→ **TASK PROMPT**: Read the data, and whenever a line holds the word "makes", report that line.

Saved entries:
· · · ·

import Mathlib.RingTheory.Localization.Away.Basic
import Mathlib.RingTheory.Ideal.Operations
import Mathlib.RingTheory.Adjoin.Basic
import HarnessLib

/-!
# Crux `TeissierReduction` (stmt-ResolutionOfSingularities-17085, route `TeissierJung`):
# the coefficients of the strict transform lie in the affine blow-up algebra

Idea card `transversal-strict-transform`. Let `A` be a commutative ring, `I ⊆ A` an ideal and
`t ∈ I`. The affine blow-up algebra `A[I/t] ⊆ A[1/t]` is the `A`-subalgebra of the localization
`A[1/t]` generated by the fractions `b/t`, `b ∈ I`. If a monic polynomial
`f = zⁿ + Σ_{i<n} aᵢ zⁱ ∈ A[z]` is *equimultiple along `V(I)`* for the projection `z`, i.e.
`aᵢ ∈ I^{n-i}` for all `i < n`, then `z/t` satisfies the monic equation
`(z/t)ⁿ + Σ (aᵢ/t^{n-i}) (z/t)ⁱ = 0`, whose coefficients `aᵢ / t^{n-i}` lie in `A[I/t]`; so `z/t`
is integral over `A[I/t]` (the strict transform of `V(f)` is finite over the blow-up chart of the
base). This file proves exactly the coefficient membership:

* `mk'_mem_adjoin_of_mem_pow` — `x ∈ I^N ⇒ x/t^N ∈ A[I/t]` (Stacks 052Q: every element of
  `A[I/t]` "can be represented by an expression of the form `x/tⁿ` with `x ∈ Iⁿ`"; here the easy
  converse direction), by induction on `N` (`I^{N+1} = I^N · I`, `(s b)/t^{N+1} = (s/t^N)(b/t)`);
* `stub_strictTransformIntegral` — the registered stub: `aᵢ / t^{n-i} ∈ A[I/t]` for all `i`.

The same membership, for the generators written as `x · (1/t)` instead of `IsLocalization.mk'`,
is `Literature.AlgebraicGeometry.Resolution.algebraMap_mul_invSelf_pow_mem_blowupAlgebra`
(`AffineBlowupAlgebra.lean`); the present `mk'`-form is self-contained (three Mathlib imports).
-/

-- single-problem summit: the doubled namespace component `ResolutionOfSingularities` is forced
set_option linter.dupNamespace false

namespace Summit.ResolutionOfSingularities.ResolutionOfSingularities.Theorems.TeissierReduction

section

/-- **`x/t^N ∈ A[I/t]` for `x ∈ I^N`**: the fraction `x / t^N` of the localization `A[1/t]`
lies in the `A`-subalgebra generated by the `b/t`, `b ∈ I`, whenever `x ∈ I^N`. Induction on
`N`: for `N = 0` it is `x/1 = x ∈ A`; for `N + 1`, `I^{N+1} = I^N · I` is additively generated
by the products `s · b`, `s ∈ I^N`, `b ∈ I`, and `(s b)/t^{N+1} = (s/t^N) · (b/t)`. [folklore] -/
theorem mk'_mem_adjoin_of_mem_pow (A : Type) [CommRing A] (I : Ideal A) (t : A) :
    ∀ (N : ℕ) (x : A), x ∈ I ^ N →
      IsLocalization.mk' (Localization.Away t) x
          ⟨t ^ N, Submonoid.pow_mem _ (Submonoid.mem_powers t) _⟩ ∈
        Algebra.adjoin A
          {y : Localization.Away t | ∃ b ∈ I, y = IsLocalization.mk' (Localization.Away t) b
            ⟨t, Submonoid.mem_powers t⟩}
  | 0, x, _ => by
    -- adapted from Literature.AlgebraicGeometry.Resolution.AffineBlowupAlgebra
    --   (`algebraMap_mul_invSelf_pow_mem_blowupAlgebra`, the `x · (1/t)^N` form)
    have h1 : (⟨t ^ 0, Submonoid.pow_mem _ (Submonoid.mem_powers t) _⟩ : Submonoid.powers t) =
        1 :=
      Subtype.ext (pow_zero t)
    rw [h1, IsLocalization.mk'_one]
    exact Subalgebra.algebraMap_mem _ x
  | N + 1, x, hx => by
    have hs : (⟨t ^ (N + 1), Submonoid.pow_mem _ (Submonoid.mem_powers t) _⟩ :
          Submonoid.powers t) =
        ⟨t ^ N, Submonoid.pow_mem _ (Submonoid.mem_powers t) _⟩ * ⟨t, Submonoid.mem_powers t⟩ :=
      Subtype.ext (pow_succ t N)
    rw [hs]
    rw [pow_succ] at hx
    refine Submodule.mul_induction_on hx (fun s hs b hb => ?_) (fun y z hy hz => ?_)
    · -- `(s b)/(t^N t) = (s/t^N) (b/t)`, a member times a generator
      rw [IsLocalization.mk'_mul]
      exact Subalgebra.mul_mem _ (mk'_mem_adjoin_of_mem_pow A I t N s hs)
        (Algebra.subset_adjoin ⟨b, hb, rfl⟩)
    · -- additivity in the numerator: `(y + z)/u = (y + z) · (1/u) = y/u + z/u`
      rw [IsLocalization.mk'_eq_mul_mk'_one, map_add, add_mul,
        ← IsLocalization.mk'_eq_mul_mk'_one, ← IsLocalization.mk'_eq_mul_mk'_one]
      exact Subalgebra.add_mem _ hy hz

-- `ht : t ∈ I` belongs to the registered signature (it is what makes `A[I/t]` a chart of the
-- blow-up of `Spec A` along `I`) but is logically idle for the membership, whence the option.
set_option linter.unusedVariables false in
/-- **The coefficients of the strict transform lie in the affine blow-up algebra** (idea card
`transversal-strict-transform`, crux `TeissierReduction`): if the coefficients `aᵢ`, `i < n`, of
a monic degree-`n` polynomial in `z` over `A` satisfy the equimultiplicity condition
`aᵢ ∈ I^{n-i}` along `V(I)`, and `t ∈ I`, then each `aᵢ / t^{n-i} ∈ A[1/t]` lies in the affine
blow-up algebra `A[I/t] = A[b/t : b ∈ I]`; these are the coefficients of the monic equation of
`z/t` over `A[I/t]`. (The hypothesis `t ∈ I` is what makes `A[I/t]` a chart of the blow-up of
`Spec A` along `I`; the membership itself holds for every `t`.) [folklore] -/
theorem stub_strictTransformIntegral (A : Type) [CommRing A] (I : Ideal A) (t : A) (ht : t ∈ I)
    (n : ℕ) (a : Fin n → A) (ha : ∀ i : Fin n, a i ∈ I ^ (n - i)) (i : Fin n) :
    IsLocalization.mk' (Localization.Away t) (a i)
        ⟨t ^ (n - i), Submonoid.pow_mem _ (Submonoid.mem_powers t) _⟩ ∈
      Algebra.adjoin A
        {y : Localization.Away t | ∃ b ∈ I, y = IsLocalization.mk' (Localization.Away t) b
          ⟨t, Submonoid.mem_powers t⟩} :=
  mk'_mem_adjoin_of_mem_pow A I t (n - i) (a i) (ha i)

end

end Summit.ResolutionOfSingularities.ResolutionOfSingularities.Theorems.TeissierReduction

· · · ·

→ **SOLUTION FOR THIS TASK**:
-- `ht : t ∈ I` belongs to the registered signature (it is what makes `A[I/t]` a chart of the
`z/t` over `A[I/t]`. (The hypothesis `t ∈ I` is what makes `A[I/t]` a chart of the blow-up of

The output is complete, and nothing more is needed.